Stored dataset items

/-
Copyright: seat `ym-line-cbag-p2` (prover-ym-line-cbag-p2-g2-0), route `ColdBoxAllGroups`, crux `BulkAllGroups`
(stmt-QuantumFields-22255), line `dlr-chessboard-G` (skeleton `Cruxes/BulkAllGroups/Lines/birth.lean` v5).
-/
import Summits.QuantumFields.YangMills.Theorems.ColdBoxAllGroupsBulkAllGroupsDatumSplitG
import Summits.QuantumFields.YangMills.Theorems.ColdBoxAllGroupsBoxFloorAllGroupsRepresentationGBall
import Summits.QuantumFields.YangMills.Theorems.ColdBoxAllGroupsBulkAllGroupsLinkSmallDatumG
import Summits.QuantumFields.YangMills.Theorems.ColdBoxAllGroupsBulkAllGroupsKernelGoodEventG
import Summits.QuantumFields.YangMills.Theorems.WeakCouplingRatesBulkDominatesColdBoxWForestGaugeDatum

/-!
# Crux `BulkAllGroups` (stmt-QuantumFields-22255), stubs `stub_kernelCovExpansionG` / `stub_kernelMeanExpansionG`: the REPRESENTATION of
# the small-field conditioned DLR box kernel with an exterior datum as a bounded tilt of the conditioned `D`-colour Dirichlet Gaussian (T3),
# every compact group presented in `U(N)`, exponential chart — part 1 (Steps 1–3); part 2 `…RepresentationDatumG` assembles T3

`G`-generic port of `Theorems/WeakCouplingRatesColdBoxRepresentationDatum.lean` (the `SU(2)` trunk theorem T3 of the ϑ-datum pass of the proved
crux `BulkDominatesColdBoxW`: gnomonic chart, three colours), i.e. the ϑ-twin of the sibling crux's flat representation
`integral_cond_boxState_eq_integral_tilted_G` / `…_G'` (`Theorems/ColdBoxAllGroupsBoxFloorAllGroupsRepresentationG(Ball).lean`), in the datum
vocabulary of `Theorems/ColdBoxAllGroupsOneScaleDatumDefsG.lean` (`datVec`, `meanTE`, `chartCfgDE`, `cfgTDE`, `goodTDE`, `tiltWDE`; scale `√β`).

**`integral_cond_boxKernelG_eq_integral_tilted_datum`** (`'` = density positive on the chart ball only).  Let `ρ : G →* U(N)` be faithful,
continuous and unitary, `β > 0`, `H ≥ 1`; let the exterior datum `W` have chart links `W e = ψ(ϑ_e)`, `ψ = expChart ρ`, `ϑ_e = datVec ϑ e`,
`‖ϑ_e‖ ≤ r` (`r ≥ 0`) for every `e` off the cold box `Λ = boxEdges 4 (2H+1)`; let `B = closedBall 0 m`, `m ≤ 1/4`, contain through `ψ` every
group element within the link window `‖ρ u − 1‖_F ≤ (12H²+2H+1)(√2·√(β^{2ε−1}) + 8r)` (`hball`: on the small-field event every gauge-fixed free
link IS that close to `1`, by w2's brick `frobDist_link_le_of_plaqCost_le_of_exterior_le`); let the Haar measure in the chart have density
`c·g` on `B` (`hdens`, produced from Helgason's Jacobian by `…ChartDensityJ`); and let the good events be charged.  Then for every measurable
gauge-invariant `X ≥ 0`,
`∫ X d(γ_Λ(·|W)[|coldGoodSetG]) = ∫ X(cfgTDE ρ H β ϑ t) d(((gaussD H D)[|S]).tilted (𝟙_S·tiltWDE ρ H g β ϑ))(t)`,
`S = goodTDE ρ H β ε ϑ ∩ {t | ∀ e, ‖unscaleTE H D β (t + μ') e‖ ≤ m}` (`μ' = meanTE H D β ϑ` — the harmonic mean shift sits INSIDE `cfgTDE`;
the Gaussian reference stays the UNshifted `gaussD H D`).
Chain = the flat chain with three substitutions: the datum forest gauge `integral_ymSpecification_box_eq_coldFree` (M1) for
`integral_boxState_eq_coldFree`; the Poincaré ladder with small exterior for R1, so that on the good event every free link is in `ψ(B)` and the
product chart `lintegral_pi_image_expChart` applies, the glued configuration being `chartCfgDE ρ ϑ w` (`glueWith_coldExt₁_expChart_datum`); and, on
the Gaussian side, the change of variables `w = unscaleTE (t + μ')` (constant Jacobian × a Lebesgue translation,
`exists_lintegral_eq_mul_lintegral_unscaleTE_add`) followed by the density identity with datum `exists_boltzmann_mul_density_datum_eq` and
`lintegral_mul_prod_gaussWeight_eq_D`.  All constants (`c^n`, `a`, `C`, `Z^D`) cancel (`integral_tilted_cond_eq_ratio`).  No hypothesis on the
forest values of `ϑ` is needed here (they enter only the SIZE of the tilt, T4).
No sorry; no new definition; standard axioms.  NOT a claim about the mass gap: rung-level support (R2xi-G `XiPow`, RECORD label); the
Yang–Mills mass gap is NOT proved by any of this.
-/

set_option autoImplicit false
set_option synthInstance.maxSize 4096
==
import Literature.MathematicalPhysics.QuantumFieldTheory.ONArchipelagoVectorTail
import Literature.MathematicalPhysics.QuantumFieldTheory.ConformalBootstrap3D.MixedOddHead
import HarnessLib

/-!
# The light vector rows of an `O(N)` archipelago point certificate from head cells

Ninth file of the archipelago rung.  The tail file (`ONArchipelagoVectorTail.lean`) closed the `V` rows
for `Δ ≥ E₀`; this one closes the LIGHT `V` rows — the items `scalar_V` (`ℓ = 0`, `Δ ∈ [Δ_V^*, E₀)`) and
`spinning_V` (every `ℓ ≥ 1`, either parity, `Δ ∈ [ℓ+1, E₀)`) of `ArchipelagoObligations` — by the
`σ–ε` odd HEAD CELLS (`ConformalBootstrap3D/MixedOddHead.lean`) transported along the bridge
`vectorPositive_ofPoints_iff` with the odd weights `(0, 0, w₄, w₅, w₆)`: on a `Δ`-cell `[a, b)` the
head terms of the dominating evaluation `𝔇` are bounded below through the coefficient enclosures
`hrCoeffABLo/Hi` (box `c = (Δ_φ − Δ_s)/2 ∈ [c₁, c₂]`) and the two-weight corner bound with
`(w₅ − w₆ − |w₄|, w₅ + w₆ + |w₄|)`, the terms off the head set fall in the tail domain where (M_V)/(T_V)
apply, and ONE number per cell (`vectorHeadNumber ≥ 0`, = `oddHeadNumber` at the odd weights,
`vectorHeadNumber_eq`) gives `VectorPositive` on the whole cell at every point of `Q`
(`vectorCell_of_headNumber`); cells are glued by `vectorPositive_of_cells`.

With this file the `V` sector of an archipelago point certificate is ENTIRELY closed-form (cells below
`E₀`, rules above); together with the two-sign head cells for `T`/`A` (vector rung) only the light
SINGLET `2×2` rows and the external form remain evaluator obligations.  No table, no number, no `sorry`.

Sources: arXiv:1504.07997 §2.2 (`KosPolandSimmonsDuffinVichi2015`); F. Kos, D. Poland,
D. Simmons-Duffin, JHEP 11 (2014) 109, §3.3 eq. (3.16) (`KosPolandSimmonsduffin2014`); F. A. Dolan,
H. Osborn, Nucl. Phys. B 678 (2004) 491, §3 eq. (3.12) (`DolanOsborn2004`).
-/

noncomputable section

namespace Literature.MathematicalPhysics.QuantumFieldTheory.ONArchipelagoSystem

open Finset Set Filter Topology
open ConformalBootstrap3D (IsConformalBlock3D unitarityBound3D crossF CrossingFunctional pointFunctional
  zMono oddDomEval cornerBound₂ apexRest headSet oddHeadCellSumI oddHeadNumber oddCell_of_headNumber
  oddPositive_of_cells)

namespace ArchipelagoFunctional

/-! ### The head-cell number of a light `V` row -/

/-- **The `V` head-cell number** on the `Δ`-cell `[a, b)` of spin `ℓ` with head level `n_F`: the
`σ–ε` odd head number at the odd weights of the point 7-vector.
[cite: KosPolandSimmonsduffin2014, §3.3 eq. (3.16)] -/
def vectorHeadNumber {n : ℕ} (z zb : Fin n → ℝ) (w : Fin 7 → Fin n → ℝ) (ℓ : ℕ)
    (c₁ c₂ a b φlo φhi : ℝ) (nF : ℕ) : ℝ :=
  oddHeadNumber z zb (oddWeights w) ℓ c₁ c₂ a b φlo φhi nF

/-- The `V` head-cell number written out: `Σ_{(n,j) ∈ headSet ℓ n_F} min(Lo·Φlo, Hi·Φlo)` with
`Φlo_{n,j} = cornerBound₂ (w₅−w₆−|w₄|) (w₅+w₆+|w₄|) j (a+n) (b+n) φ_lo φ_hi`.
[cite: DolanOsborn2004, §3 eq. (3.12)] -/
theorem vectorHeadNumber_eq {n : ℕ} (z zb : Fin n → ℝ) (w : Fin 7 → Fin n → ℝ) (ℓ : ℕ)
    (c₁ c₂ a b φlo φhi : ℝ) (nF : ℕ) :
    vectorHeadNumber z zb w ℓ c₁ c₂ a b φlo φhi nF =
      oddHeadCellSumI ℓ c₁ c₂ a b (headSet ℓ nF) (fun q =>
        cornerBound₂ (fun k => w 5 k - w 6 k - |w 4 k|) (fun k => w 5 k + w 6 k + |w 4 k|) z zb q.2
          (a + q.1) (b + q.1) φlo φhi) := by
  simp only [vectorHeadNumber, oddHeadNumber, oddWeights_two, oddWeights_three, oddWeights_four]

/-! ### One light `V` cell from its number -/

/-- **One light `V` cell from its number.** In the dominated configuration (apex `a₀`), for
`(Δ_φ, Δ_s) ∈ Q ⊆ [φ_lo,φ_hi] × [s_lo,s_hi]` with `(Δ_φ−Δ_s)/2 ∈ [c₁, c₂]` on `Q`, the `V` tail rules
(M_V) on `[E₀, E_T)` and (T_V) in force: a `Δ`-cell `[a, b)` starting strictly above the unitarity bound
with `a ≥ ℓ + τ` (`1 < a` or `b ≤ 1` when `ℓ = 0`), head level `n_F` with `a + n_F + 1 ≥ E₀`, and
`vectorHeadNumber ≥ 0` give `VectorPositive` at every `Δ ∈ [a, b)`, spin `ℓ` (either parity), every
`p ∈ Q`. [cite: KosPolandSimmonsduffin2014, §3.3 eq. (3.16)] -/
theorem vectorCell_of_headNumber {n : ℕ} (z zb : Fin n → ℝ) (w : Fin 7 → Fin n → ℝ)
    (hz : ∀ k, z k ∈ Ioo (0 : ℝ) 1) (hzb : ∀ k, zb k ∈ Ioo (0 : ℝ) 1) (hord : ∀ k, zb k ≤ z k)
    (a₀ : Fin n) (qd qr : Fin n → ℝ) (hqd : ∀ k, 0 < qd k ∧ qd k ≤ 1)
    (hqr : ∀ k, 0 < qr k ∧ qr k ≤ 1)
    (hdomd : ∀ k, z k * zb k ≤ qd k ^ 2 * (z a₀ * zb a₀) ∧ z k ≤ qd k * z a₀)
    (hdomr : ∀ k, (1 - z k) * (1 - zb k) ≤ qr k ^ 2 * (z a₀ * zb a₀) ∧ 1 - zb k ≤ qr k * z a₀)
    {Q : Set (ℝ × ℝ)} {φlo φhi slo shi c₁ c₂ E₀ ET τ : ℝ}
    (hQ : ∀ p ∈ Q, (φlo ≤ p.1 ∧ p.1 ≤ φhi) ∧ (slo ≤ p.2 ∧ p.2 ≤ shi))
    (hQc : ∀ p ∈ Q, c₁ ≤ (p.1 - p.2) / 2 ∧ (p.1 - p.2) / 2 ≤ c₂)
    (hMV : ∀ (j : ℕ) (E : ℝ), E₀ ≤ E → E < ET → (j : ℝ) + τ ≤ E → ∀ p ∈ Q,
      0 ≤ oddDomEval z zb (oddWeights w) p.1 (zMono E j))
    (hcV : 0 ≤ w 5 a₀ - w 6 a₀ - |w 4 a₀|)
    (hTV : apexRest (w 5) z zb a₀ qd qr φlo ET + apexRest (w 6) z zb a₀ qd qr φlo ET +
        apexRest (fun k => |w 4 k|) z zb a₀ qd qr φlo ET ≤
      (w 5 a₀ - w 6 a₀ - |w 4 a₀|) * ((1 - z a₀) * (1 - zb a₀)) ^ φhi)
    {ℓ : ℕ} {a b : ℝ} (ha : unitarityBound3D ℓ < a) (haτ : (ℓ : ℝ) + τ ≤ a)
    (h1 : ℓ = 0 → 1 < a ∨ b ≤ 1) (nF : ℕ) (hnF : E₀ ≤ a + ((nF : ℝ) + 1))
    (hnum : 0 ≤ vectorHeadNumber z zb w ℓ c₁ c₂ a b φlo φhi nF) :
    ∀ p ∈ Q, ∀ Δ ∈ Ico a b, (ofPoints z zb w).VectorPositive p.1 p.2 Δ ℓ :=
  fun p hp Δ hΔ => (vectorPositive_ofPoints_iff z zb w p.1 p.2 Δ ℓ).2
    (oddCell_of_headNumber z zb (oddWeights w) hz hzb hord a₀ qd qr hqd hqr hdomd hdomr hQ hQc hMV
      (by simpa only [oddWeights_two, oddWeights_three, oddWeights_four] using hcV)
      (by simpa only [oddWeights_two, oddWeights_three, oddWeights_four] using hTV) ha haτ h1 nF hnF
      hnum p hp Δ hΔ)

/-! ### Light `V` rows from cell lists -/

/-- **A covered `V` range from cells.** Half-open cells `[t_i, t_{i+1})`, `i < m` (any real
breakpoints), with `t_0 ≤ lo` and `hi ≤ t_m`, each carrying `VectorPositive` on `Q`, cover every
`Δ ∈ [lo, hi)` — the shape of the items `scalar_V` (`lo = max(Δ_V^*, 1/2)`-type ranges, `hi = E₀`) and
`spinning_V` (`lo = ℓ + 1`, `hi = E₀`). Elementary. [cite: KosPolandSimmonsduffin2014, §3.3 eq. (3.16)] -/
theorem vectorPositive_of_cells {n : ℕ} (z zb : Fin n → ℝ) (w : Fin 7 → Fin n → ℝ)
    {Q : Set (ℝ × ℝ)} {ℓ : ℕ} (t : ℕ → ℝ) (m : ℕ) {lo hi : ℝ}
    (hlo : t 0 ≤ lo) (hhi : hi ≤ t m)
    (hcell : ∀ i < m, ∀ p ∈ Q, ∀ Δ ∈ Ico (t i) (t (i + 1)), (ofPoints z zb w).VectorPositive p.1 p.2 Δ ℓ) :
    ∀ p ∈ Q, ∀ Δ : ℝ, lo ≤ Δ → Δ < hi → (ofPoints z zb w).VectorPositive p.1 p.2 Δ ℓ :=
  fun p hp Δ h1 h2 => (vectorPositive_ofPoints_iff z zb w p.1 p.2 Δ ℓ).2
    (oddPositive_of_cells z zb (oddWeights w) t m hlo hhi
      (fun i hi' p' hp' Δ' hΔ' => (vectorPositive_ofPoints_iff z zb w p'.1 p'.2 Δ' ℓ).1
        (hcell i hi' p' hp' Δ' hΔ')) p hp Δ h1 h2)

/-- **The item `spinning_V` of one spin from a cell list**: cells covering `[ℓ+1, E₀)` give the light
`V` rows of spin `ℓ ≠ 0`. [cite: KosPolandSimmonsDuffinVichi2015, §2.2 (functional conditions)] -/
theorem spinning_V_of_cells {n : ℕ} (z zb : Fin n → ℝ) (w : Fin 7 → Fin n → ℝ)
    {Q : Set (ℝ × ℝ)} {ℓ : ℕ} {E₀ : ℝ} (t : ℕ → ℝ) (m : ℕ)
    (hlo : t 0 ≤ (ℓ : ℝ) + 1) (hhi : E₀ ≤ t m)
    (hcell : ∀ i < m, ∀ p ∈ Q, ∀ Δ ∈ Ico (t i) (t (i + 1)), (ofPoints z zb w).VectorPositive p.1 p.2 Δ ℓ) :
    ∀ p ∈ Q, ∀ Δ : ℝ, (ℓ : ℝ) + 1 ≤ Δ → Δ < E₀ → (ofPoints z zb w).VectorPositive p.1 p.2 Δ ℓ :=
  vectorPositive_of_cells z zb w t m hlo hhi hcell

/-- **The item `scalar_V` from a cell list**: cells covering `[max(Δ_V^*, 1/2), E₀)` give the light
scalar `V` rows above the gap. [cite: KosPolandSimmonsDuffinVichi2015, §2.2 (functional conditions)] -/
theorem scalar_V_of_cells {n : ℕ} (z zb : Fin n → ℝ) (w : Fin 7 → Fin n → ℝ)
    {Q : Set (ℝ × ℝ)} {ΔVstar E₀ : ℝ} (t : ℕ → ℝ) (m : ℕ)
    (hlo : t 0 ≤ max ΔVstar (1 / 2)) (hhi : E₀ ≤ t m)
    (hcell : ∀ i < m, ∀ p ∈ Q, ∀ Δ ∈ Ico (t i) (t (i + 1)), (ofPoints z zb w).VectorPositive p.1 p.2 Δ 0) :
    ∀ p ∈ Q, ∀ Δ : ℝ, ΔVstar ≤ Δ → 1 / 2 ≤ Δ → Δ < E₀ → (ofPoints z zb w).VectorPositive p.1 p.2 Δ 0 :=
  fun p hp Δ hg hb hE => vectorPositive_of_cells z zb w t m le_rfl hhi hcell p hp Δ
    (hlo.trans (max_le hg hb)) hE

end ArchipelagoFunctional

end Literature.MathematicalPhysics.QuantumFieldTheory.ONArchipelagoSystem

EXERCISE REQUIREMENTS: Would you copy, unchanged, the stretch of the records above that begins at the line containing "its number -/" and ends at the line containing "Q ⊆ [φ_lo,φ_hi]", and only that?

YOUR RESPONSE:
/-! ### One light `V` cell from its number -/

/-- **One light `V` cell from its number.** In the dominated configuration (apex `a₀`), for
`(Δ_φ, Δ_s) ∈ Q ⊆ [φ_lo,φ_hi] × [s_lo,s_hi]` with `(Δ_φ−Δ_s)/2 ∈ [c₁, c₂]` on `Q`, the `V` tail rules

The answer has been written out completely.